Vivek Ramaswamy and US politicians using 'music' to brand themselves

Indian-origin US Republican presidential candidate Vivek Ramaswamy received a notice from Eminem, asking that he stop rapping to his songs during his campaign.

The letter comes more than a week after the biotech entrepreneur’s impromptu performance of “Lose Yourself” at the Iowa State Fair went viral on Twitter. Ramaswamy is one of the two Indian-origin candidates vying to unseat Donald Trump as the presumed 2024 Republican nominee. Ramaswamy, who likens himself as “Trump 2.0,” has risen surprisingly to third place among Republicans who are in the running for the 2024 presidential primary elections.

The letter says that Eminem’s record company, BMI “received a communication from” Eminem objecting to the Republican’s use of his “musical compositions”. “BMI will consider any performance of the Eminem works by the Vivek Ramaswamy 2024 campaign from this date forward to be a material breach” of its licence, it adds.

Politicians receiving cease and desist letters over their campaign song choices has become something of a tradition in American politics. Trump received dozens of letters from record stars – including the Rolling Stones, Queen, Adele and Pharrell Williams – informing him he lacked permission to use their music at campaign and presidential events.

In 2008, the Foo Fighters spoke out against Republican John McCain for using their tune My Hero during his presidential run and Jackson Browne filed suit against the campaign to force it to stop using the song “Running on Empty”.
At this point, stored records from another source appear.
import Literature.Analysis.FluidPDE.TorusNSSobolevCommutator
import HarnessLib

/-!
# Kato's commutator inequality for the Navier–Stokes nonlinearity, pair form, on the torus:
# `|(B(v,w), Λ^{2s}w)| ≤ c (‖v‖_{Ḣ^s}‖w‖_{F_1} + ‖v‖_{F_1}‖w‖_{Ḣ^s}) ‖w‖_{Ḣ^s}` (`s ≥ 1`),
# and the companion product estimate for `(B(w,v), Λ^{2s}w)`

Analysis/FluidPDE support file (theorems only; no definitions, no named facts), sequel of
`TorusNSSobolevCommutator` (Robinson–Sadowski–Silva 2012 (3.6), the case `v = w`).
Search for candidate a priori estimates; no regularity claim.

Kato's inequality for the bilinear map `𝒫(v, w) = −𝔏(v·∂w)` of the Euler / Navier–Stokes
equations on `T^d` (Kato 1972; Morosi–Pizzocchero, Commun. Pure Appl. Anal. 11 (2012): "the Kato
inequality `|⟨v·∂w | w⟩_n| ≤ G_n ‖v‖_n ‖w‖²_n`, where `n ∈ (d/2 + 1, +∞)` and `v, w` are in the
Sobolev spaces `H^n_{Σ0}`, `H^{n+1}_{Σ0}` of zero mean, divergence free vector fields") is the
estimate on which every `H^n` energy argument for the DIFFERENCE of two flows runs — in particular
the a posteriori framework of Morosi–Pizzocchero (Nonlinear Anal. 75 (2012) 2209, Lemma 4.2 /
Prop. 4.3: `d⁺/dt ‖u − u_a‖_n ≤ −ν‖u − u_a‖_n + (G_n‖u_a‖_n + K_n‖u_a‖_{n+1})‖u − u_a‖_n +
G_n‖u − u_a‖_n² + ε_n`). Its proof is the commutator argument of Robinson–Sadowski–Silva 2012,
§III (3.6)–(3.7), written for a PAIR `(v, w)` instead of `(u, u)`: "Since `(B(v, Λ^s w), Λ^s w) = 0`
… `|(B(v,w),Λ^{2s}w)| ≤ ∫∫ |k−j| |v̂(k−j)| ||k|^s − |j|^s| |ŵ(j)| |k|^s |ŵ(k)|`", then
`||k|^s − |j|^s| ≤ c|k−j|(|k−j|^{s−1} + |j|^{s−1})` and Young. This file proves exactly this
lattice form (the intermediate, Wiener-algebra-flavoured statement; the `H^n` form with a constant
`G_n` follows by `‖·‖_{F_1} ≤ C‖·‖_{Ḣ^n}`, `n > d/2 + 1`, not done here):

* `NSSobolev.abs_tsum_rpow_mul_re_inner_convect_pair_le` — for smooth real fields `v, w` on `T^n`
  with `div v = 0` and `s ≥ 1`,
  `|∑_k |k|^{2s} Re⟪𝓕((v·∇)w)(k), ŵ(k)⟫| ≤ 2π n s 2^s (X_v^{1/2} F₁(w) + F₁(v) X_w^{1/2}) X_w^{1/2}`,
  `X_f = ∑_k |k|^{2s}‖f̂(k)‖²`, `F₁(f) = ∑_k |k| ‖f̂(k)‖` — for `v = w` this is the tree's (3.6)
  with the same constant `4π n s 2^s`.
* `NSSobolev.abs_tsum_rpow_mul_re_inner_convect_transport_le` — the companion product ('basic')
  estimate for the term in which the difference field advects the reference field (no
  cancellation, no divergence condition): for smooth `w, v` and `s ≥ 1`,
  `|∑_k |k|^{2s} Re⟪𝓕((w·∇)v)(k), ŵ(k)⟫| ≤ 2π n 2^{s−1} (F₀(w) X'_v^{1/2} + F₁(v) X_w^{1/2}) X_w^{1/2}`,
  `X'_v = ∑_k |k|^{2s+2}‖v̂(k)‖²`, `F₀(w) = ∑_k ‖ŵ(k)‖` (weight splitting
  `|k|^s ≤ 2^{s−1}(|l|^s + |k−l|^s)` and Young twice). With the tree's (3.6) these two bound all
  three nonlinear terms of the `Ḣ^s` balance of `w = u − u_a` (Morosi–Pizzocchero 2012, Lemma 4.2).
* `NSSobolev.norm_sum_mul_le_sqrt_gram_of_orthogonal` — Morosi–Pizzocchero's geometric lemma
  (CPAA 2012, Lemma 4.1): `|∑ k_j z_j| |h| ≤ √(|h|²|k|² − (h·k)²) ‖z‖` when `∑ h_j z_j = 0`;
* `NSSobolev.abs_tsum_rpow_mul_re_inner_convect_pair_le_of_kernel_le` — **the Kato inequality with
  Morosi–Pizzocchero's sharp-constant functional** (CPAA 2012, Prop. 3.5 and §4): if all finite
  partial sums of `𝒢_s(k) = ∑_h (|h|²|k|² − (h·k)²)(|k|^s − |k−h|^s)²/(|h|^{2s+2}|k−h|^{2s})`
  are `≤ Gsq` for every `k`, then
  `|∑_k |k|^{2s} Re⟪𝓕((v·∇)w)(k), ŵ(k)⟫| ≤ 2π √Gsq ‖v‖_{Ḣ^s} ‖w‖²_{Ḣ^s}` — MP's `G_n⁺` route
  (their certified `sup 𝒢₃` gives `G₃ ≤ 0.438` on `(ℝ/2πℤ)³`; the evaluation of `sup 𝒢_s` is a
  hypothesis here);
* `NSSobolev.abs_rpow_sub_rpow_le_mul_max_rpow` — Morosi–Pernici–Pizzocchero's Lemma 4.1
  (Appl. Math. Comput. 308 (2017) 54), `|a^p − b^p| ≤ p |a − b| max(a, b)^{p−1}` (`a, b ≥ 0`,
  `p ≥ 1`);
* `NSSobolev.sum_gramKernel_le` — **the elementary evaluation of `sup 𝒢_s`** (MPP 2017, Prop. 4.2,
  written for the functional of §3): every finite partial sum of `𝒢_s(k)` is
  `≤ s² 2^{2s−2} ζ_{2s−2}`, `ζ_{2s−2} = ∑_{h ≠ 0} |h|^{2−2s}`, whenever `2(s − 1) > card d`
  (`|h ∧ k|² = |h ∧ (k−h)|² ≤ |h|²|k−h|²`, Lemma 4.1, `max(|k|, |k−h|) ≤ |h| + |k−h|`, convexity,
  and the symmetry `h ↦ k − h` of the two resulting zeta tails);
* `NSSobolev.abs_tsum_rpow_mul_re_inner_convect_pair_le_zeta` — hence the HYPOTHESIS-FREE form
  of the sharp-functional Kato inequality (MPP 2017, Thm. 4.4 with Prop. 4.2, i.e. their rough
  bound `G_{nn} ≤ G^{⟨+⟩}`-route, for the functional of MP 2012):
  `|∑_k |k|^{2s} Re⟪𝓕((v·∇)w)(k), ŵ(k)⟫| ≤ 2π s 2^{s−1} √ζ_{2s−2} ‖v‖_{Ḣ^s} ‖w‖²_{Ḣ^s}`
  (`2(s−1) > card d`) — on `T³` at `s = 3` the constant is `24π C₁`, `C₁² = ζ₄ ≈ 16.5`, against
  the Wiener route's `4πn s2^s C₁ = 288π C₁` of `TorusNSSobolevControlInequality` (a factor `4n`)
  and MP's lattice-optimised `(2π)^{5/2}·0.438 ≈ 43` (a factor `≈ 7` the other way);
* `NSSobolev.abs_tsum_rpow_mul_re_inner_convect_transport_le_of_kernel_le` — **the transport
  term with Morosi–Pizzocchero's functional `𝒦_n`** (Appl. Math. Lett. 26 (2013) 277, Def. 3.5 /
  Prop. 3.7; MPP 2017 Thm. 3.3 at `p = n`): if all finite partial sums of
  `𝒦_s(k) = |k|^{2s} ∑_h |h ∧ k|² / (|h|^{2s+2}|k−h|^{2s+2})` are `≤ Ksq`, then for `div w = 0`,
  `∫ w = 0`, `|∑_k |k|^{2s} Re⟪𝓕((w·∇)v)(k), ŵ(k)⟫| ≤ 2π √Ksq ‖w‖²_{Ḣ^s} ‖v‖_{Ḣ^{s+1}}` — one
  term, MP's `K_n‖w‖_n²‖v‖_{n+1}` shape;
* `NSSobolev.sum_wedgeKernel_le` — the elementary evaluation (MPP 2017, Prop. 3.1): partial sums
  of `𝒦_s(k)` are `≤ 2^{2s} ζ_{2s}` (`2s > card d`), and
  `NSSobolev.abs_tsum_rpow_mul_re_inner_convect_transport_le_zeta` — the hypothesis-free form,
  constant `2π 2^s √ζ_{2s}` (on `T³`, `s = 3`: `16π C₀ ≈ 146`, `C₀² = ζ₆ ≈ 8.40`; MP's optimised
  `(2π)^{5/2}·0.323 ≈ 32`);
* `NSSobolev.rpow_mul_gram_le_of_sq_le` — **the constant of MPP's Lemma 5.3 at `p = n` in closed
  form**: `(A + B + 2P)^s(AB − P²) ≤ 2^{s−1}M_s(A^s + B^s)AB`, `M_s = 2^{s+2}(s+1)^{s+1}/(s+2)^{s+2}`
  (`P² ≤ AB`, `s ≥ 1`), i.e. MPP's conjectured value (5.9) `B_{pp} = 4^{p+1}(p+1)^{p+1}/(p+2)^{p+2}`
  (there checked numerically) PROVED by weighted AM–GM for every real `s ≥ 1`, with equality;
  hence `NSSobolev.sum_wedgeKernel_le_mpp` (partial sums of `𝒦_s` are `≤ B_s ζ_{2s}`,
  `B_s = 2^{2s+2}(s+1)^{s+1}/(s+2)^{s+2}`, `B₃ ≈ 20.97` against `64`) and
  `NSSobolev.abs_tsum_rpow_mul_re_inner_convect_transport_le_zeta_mpp` (constant `2π√(B_sζ_{2s})`;
  on `T³`, `s = 3`: `≈ 83`);
* `NSSobolev.one_sub_sq_mul_sq_cube_sub_cube_le` — **MP's Lemma 5.3 (CPAA 2012) at `n = 3` with a
  hand constant**: `(1 − t²)(r³ − b³)² ≤ 12(a²b⁴ + a⁶)` for `r² = a² + b² + 2abt` (their
  `C₃ = 14.81…` by MATHEMATICA; here `C₃/2 ≤ 12` by a three-case elementary argument and explicit
  sums of squares); hence `NSSobolev.sum_gramKernel_le_three` (partial sums of `𝒢₃ ≤ 24 ζ₄` on
  `ℤ^n`, `n ≤ 3`, against `144 ζ₄`) and
  `NSSobolev.abs_tsum_rpow_mul_re_inner_convect_pair_le_zeta_three` (constant `2π(24ζ₄)^{1/2}
  ≈ 125` on `T³`, against `307`; MP's certified `43`).

Scope (faithfulness): Kato / Morosi–Pizzocchero state the inequality in `H^n`, `n > d/2 + 1`,
with (sharp, lattice-sum) constants `G_n`; here the RSS lattice route gives the `F_1`-form with
the explicit constant `2π n s 2^s` for every real `s ≥ 1`; `w` need not be divergence free (only
the advecting field's transversality enters the cancellation).
§3 adds Morosi–Pizzocchero's own route (CPAA 2012, Prop. 3.5): the `Ḣ^s`-form
`≤ 2π √(sup 𝒢_s) ‖v‖_s ‖w‖_s²` with their lattice functional `𝒢_s` (its supremum a hypothesis).
The `H^n` forms via the Wiener–Sobolev embedding are in `TorusNSSobolevControlInequality`.
§4 adds the elementary evaluation of `sup 𝒢_s` of Morosi–Pernici–Pizzocchero (Appl. Math.
Comput. 308 (2017), Prop. 4.2: "`sup_k 𝒢_{pn}(k) ≤ 2^{2p} p² ζ_{2n−2}`"; for the functional of §3,
whose denominator is exactly `|h|^{2s+2}|k−h|^{2s}`, the same three lines give
`s² 2^{2s−2} ζ_{2s−2}`), and the resulting hypothesis-free inequality; §5 does the same for the
transport term with MP's functional `𝒦_n` (Appl. Math. Lett. 26 (2013) 277, Prop. 3.7; its
supremum a hypothesis, then MPP Prop. 3.1's elementary `2^{2s} ζ_{2s}`); §6 replaces `2^{2s}` by
MPP's Lemma 5.3 constant in the closed form of their Remark 5.4, proved here by weighted AM–GM; §7
treats the case `n = 3` of MP's Lemma 5.3 (CPAA 2012) by hand (`C₃/2 ≤ 12`), giving
`sup 𝒢₃ ≤ 24 ζ₄`.
-- TODO(general form): the SHARP evaluations `sup_k 𝒢₃(k) ≤ ((2π)^{3/2}·0.438)²`,
-- `sup_k 𝒦₃(k) ≤ ((2π)^{3/2}·0.323)²` on `ℤ³` (MP's Appendices / MPP §6–§8, lattice computations
-- with rigorous tail control), and the tame (`p ≥ n`) versions of MPP 2017.

## Mathlib / tree search

Tree (reused): `NSSobolev.mFourierCoeff_convect_apply_eq_tsum` (any smooth `u, v`),
`NSSobolev.abs_rpow_sqrt_sub_rpow_sqrt_le` ((3.7) on the lattice),
`NSSobolev.re_tsum_tsum_latticeConvect_eq_zero` (cancellation, any `ŵ`),
`NSGevrey.sum_mul_tsum_mul_le` (Young `ℓ¹ ∗ ℓ² ⊂ ℓ²`), `IsSmooth.summable_freqNormSq_rpow_mul_norm_sq`,
`IsDivFree.sum_mul_mFourierCoeff_eq_zero`, `isConjSymm_mFourierCoeff`; the proof is the tree's
proof of (3.6) (`TorusNSSobolevCommutator` §4) with two coefficient families. Searched
`lean search 'convect_pair|Kato.*pair|inner_convect.*le'`: same-field version only.
§4–§6: `summable_one_add_freqNormSq_rpow_neg` (`TorusInverseLaplacianSup`), `sqrt_freqNormSq_add_le`,
`freqNormSq_neg`, `Torus.mFourierCoeff_complexify_zero_of_hasZeroMean`; Mathlib
`one_add_mul_self_le_rpow_one_add` (Bernoulli), `NNReal.rpow_add_le_mul_rpow_add_rpow`,
`Real.geom_mean_le_arith_mean2_weighted` (weighted AM–GM), `Finset.sum_image`. Searched
`lean search 'rpow_sub_rpow.*max|gramKernel|zeta.*Kato'`: nothing (the tree's (3.7)
`abs_rpow_sqrt_sub_rpow_sqrt_le` has `s2^s(|k−l|^{s−1}+|l|^{s−1})` in place of MPP's `max`).

## References

* T. Kato, *Nonstationary flows of viscous and ideal fluids in `ℝ³`*, J. Funct. Anal. 9 (1972)
  296–305 (the commutator estimate). [Kato1972]
* C. Morosi, L. Pizzocchero, *On the constants in a Kato inequality for the Euler and
  Navier–Stokes equations*, Commun. Pure Appl. Anal. 11 (2012) 557–586 (arXiv:1009.2051),
  Abstract / (1.x): the Kato inequality `|⟨v·∂w|w⟩_n| ≤ G_n‖v‖_n‖w‖_n²`. [MorosiPizzocchero2012Kato]
* C. Morosi, L. Pizzocchero, *On approximate solutions of the incompressible Euler and
  Navier–Stokes equations*, Nonlinear Anal. 75 (2012) 2209–2235 (arXiv:1104.3832), (katineq) and
  Lemma 4.2 / Prop. 4.3. [MorosiPizzocchero2012Approx]
* C. Morosi, L. Pizzocchero, *On the constants in a basic inequality for the Euler and
  Navier–Stokes equations*, Appl. Math. Lett. 26 (2013) 277–284 (extended version
  arXiv:1007.4412), Def. 3.5 (`𝒦_n`), Prop. 3.7 (`K'_n ≤ K_n⁺`), §4 (held: paper:arxiv-1007.4412,
  pp. 5–6, 8). [MorosiPizzocchero2013Basic]
* C. Morosi, M. Pernici, L. Pizzocchero, *New results on the constants in some inequalities for
  the Navier–Stokes quadratic nonlinearity*, Appl. Math. Comput. 308 (2017) 54–72
  (arXiv:1511.00533), Prop. 3.1 (`sup 𝒦_{pn} ≤ 2^{2p+2}ζ_{2n}`), Thm. 3.3, Cor. 3.4, Lemma 4.1,
  Prop. 4.2 (`sup 𝒢_{pn} ≤ 2^{2p}p²ζ_{2n−2}`), Thm. 4.4, Cor. 4.5, Lemma 5.3, Remark 5.4 (5.9)
  (held: paper:arxiv-1511.00533, pp. 6–11).
  [MorosiPerniciPizzocchero2017]
* J. C. Robinson, W. Sadowski, R. P. Silva, J. Math. Phys. 53 (2012) 115618, §III (3.6)–(3.7).
  [RobinsonSadowskiSilva2012]
-/

noncomputable section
Politicians today often rely on popular hits, but because that can imply a musician supports the candidate, some have asked politicians to stop playing their songs. In many cases, such as John F. Kennedy’s use of Frank Sinatra’s “High Hopes” in 1960, artists approved the use of their music as a means of endorsing or at least subtly signalling their approval of the candidate. Other times, politicians use pop songs without such approval, leading to anger and dismay – especially in cases where the songwriter holds opposing political views.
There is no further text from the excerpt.